Special Issue Information

Dear Colleagues,

Vitamin D and melatonin both act as anti-oxidative, anti-inflammatory and anti-cancer molecules in addition to their well-known roles in bone health and the regulation of circadian rhythm. Vitamins D3 and D2 are products of a photothermal transformation that occurs after the UVB absorption of the B ring of 7-dehydrocholesterol. Vitamin D is not only produced in vertebrates but also by invertebrates, fungi and plants.  In living organisms it is activated by series of hydroxylations in the canonical and non-canonical pathways. Melatonin and its precursor serotonin are synthesized and metabolized into biologically active products in most biological systems, including bacteria, eucarya, unicellular and multicellular fungi, plants and animals, including simple and complex vertebrates as well as invertebrates, indicating that these molecules are present in natural products. For example, they are detected in honey. Vitamin D and its derivatives are also present in natural products, since they have been detected in plants, fungi, insects and in honey. The implications for health, physiology and pathology are numerous.

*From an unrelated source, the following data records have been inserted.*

/-!
# Purely inseparable four-folds — THE SUPPORT-CONFINED VIRTUAL STEP AT EVERY PRECISION, FOR EVERY PRIME `p` AND EVERY LETTER SET
# `S`: one real step of a constant-shade `e_G = 2` tail in the band `p < ord₀ < 2p` shadowed by ONE honest step of the virtual partner
# taken IN `S` (cell `res-dim4-pi`, K2(p) lane, slice C; the `S`-generic form of `…PairVirtualStep` (p708914, `S = {a, a′}`) of res-dim4-typ-1
# g4's hN4-D design — serves the support-3 classes `(2,1,1)/(2,2,1)/(1,1,1)` of the `(p, d)` rungs after K2(5), which no pair covers)

[OURS · counted 0 · cell `res-dim4-pi` · K2(p) lane (holder res-dim4-p-12 g4) · seat res-dim4-typ-1 g4; the pair instance is
`…PairVirtualStep` (`SwapTransport.pairInv_refl` / `pair_virtual_step`, p708914), consumed by res-dim4-p-5 g5's general-p files.]
Nothing here proves hN4-D, TAIL-D, K2(p)/K2(5), `NoIsolatedTrap 5 5` or resolution of singularities in dimension ≥ 4 /
characteristic `p` — NOT proved.  AI kernel work, weaker than expert review.

THE INVARIANT `INV_{p,S} A B π` (written out as a conjunction, in this order, in every statement below; `p` a prime, `S ⊆ Fin 4`): for a real state `A`, a
virtual state `B` and a letter bijection `π` (virtual ↦ real):
`B.r = A.r♯(π)` · `B.r` supported on `S` · `ord₀ B.F = ord₀ A.F` · `B.shade = A.shade` · `x^{B.r} ∣ B.F` · `B` isolated ·
`e_G(B) = 2` · TT_S: no non-zero `v ∈ resVertex B` vanishing on `S` · a COHERENT FRAME FAMILY `Θ : ℕ → frame`
(`Θ (M+1) ≡ Θ M mod 𝔪₀^{M+2}` letterwise) which at every precision `M` is origin-fixing, of slot form `Θ M (π i) = x_i · e M i`
(unit) at every weighted letter `i`, has invertible tangent, and relates `B.F = clean_p(Uᵖ · Θ M (A.F)) + E`, `E ∈ 𝔪₀ᴹ`.
* **`supportInv_refl`** — ENTRY: a clean isolated state with `x^r ∣ F`, weights inside `S`, `e_G = 2` and TT_S is related to
  itself along `π = 1` (`Θ M = X`).  (TT for a PAIR `{a, a′} ⊆ S` — e.g. res-dim4-p-5 g5's `tt_of_satellite` — implies TT_S.)
* **`support_virtual_step`** — ONE STEP: from `INV_{p,S} A B π` and a real point step `A′ = step p univ jr b A` in the band
  (`p < ord₀ < 2p` on both sides, `x^r ∣ F` on both sides, shade kept, `A′` isolated with `e_G = 2`), there are a chart
  `ℓ ∈ S`, a translation `β` (`β ℓ = 0`) and a bijection `π′` with `INV_{p,S} A′ (step p univ ℓ β B) π′`.  ROUTE: all `Θ M`
  have ONE tangent `N` (coherence); the real direction `d = e_jr + b` lies in `resVertex A` (shade kept,
  `direction_mem_resVertex_of_shade_eq`), so `v := N⁻¹ d ∈ resVertex B` (res-dim4-p-8 g5's `resVertex_eq_comap_of_slotUnit_rel_supp`)
  and TT_S gives a letter `ℓ ∈ S` with `v_ℓ ≠ 0` — the chart —, `β := v/v_ℓ − e_ℓ`; the children are related
  by the CANONICAL transport `transθ` (F1 `transport`) at every precision, coherently (F2 `transθ_congr`), with invertible tangent
  (F2 `isUnit_det_transθ`), slot form reproduced on the newborn and the kept slots (F1), weights `B′.r = A′.r♯(π′)` by
  res-dim4-p-8's `step_r_apply_gen`, isolation / `ord₀` by F2 `read_of_rel`, `e_G` by res-dim4-p-8's
  `finrank_resVertex_eq_of_slotUnit_rel_supp`, TT by `resVertex_step_inf_hyperplane_le_resVertex`.
`S` is ANY letter set (for `|S| = 3` the fourth letter stays passive for ever; `S = {a, a′}` is `pair_virtual_step`), `p` ANY prime, the
order anything in the band `p < o < 2p`. [cite: CossartJannsenSaito2020, Thm. 3.10(4), Thm. 3.14] [cite: Hauser2010, §§F–G]
bears_on: LADDER-RESOLUTION:D157-DOOR2 (res-dim4-pi · K2(p) slice C · support-confined virtual step, every prime).  Supports
stmt-ResolutionOfSingularities-16155 (helper).
-/

set_option linter.dupNamespace false -- mandated namespace of this single-conjunct summit
import Summits.CriticalPhenomena.PercolationContinuityZ3.Theorems.PercNearOneGluingNoHeavyRsw3InvasionGreedy
import HarnessLib

/-!
# RSW3 lane (P2, gen 26): INVASION PERCOLATION II — locality of the break-out history and measurability
# (every locally finite graph on a countable vertex set, every label field)

builds on p205010 (kernel theorem, internal audit signed; external expert review pending) — NOT used in this file.

Cell `prim-rsw3`, prover seat `prim-rsw3-p2` (gen 26), memo `run/shared/lean/prim/rsw3/P2-RSWLITE.md` §33.  Support file
(`--supports stmt-CriticalPhenomena-4575`); no definitions, no named facts, no sorries.  Two technical inputs of
Chayes–Chayes–Newman's proof of their Theorem 3.2 ("Observe that the event `s` [break-out of `Λ_m` at the site `s`] depends only
on the distribution of values assigned to those bonds with both endpoints in `Λ_m` …"):

* §1 **LOCALITY.** If two label fields `U, U'` agree on every edge touching the finite set `Λ` (`∃ x ∈ Λ, x ∈ e`), then up to
  the break-out time `n_Λ` the two invasions coincide (`invasion_congr_of_agree`), as do the accepted labels before `n_Λ`
  (`acceptedLabel_congr_of_agree`), the break-out time itself (`exitIndex_congr_of_agree`), the break-out vertex
  (`exitVertex_congr_of_agree`) and CCN's count `M_{n_Λ}(y)` of labels `> y` accepted before break-out (`badCount_exitIndex_congr_of_agree`).
* §2 **MEASURABILITY** on the label space `Sym2 V → ℝ` (product σ-algebra): the events `{minDarts = S}`, `{newDart = v}`,
  `{I_n = J}`, `{y < x_n}`, `{M_n(y) = c}`, `{n_Λ = N}`, `{exitVertex = s}` are measurable (`measurable_minDarts_eq`, …,
  `measurable_exitVertex_eq`), by the closure of measurable predicates under countable Boolean operations (Mathlib's
  `Measurable.and/.forall/.exists`) — the tie-breaking choice enters only through the finite set of minimising darts.

References: J. T. Chayes, L. Chayes, C. M. Newman, Comm. Math. Phys. 101 (1985) 383–407, §3 proof of Thm 3.2 [ChayesChayesNewman1985].
-/

noncomputable section
import Summits.BirchSwinnertonDyer.BirchSwinnertonDyer.Theses.ByReductionTypeAtTwo
import Summits.BirchSwinnertonDyer.BirchSwinnertonDyer.Theorems.ByReductionTypeAtTwoRankOneAtTwoBigImageOddLocalOneDoorFullC
import Summits.BirchSwinnertonDyer.BirchSwinnertonDyer.Theorems.ByReductionTypeAtTwoRankOneAtTwoBigImageOddLocalOneDoorAnalyticPrimary
import Summits.BirchSwinnertonDyer.BirchSwinnertonDyer.Theorems.ByReductionTypeAtTwoRankOneAtTwoOneDoorLawCDefs
import Literature.NumberTheory.Automorphic.ShimuraCurveRibetTakahashiOptimalProofs
import HarnessLib

/-!
# Route ByReductionTypeAtTwo, crux `RankOneAtTwoBigImageOddLocal` (stmt-BirchSwinnertonDyer-23715), LINE v8.4 `one_door_analytic`
# (Manin-free): the crux BY NAME from FOUR primary printed facts + AN-28c + the route's rank-`0` cruxes

Width prover seat `bsd-line-fkl-p2` g7 (2026-08-28), `--supports stmt-BirchSwinnertonDyer-23715`; sequel of
`…OneDoorAnalyticPrimary.lean` (p621008: PUB 6 → 4 for v8.2) for the lead's MANIN-FREE reshape v8.4 (`…OneDoorFullC.lean` p621746,
`…OneDoorLawCDefs.lean` p621906, `…OneDoorAnalyticAssemblyC.lean` p622252).  The lead's `rankOneAtTwoBigImageOddLocal_of_oneDoorAnalyticC`
takes `S_pub` (whose conjuncts `rank_eq_analyticRank_of_analyticRank_le_one` — GZK over `ℚ`, COMPOSITE — and `hasEntireLFunction_rat`
are used by `bsdp_two_iff_doorLawFullC_at` only for `rank E(ℚ) = 1` and the entire continuation).  Here:

* `bsdp_two_iff_doorLawFullC_at_of_rank` — the lead's c-floating per-datum iff VERBATIM (p621746) with the binder `hGZK` replaced by
  `hrQ : W.mordellWeilRank = 1` (door = `bsdp_two_iff_of_heegner_rankOne_of_rank`, p620211);
* `doorGlueAnC_of_primary` — the lead's `doorGlueAnC` over that iff, binders `hGZ`, `hKo`, `hnf` in place of `S_pub`; the Mordell–Weil
  rank `1` is the hypothesis of `S_sliceMW` (now USED);
* `rankOneAtTwoBigImageOddLocal_of_oneDoorAnalyticC_primary4` — **the crux BY NAME from `gross_zagier`, `kolyvagin`, `exists_isNewformOf`,
  `HoffsteinLuo1997_exists_twist_L_one_ne_zero`, the conjecture `DoorIndexLawFullCAtTwo` (AN-28c, unguarded) and the route's four rank-`0`
  cruxes** — rank `1` by `mordellWeilRank_eq_one_of_analyticRank_eq_one_of_isGloballyMinimal` (p621008), entire continuation by
  `hasEntireLFunction_rat_of_exists_isNewformOf`.  No Manin input, no GZK binder.

BSD is not proved by any of this; the final theorem is conditional by design on four PRINT named facts, one conjecture and four open
route items.
-/

set_option autoImplicit false

noncomputable section

open scoped Classical

set_option linter.dupNamespace false

namespace Summit.BirchSwinnertonDyer.BirchSwinnertonDyer.Theorems.RankOneAtTwoOneDoor

open WeierstrassCurve NumberField IsDedekindDomain Rat.HeightOneSpectrum Literature.NumberTheory.EllipticCurves
  Literature.NumberTheory.EllipticCurves.ModularForms
  Literature.NumberTheory.EllipticCurves.KrizLi2019
  Summit.BirchSwinnertonDyer.Rank1Residual.F1Sign2
  Summit.BirchSwinnertonDyer.Rank1Residual.F1Sign2.TranspositionDoor
  Summit.BirchSwinnertonDyer.Rank1Residual
  Summit.BirchSwinnertonDyer.BirchSwinnertonDyer.Theses.ByReductionTypeAtTwo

The aim of this Special Issue, “Vitamin D, Melatonin and Their Precursors in Natural Products”, is to discuss natural products as sources of vitamin D, melatonin, its precursors, including serotonin, and its indolic and kynuric metabolites. Authors are invited to submit original research and review articles related to these subjects. Papers discussing the role of these compounds in health and diseases in human and non-human organisms will also be considered.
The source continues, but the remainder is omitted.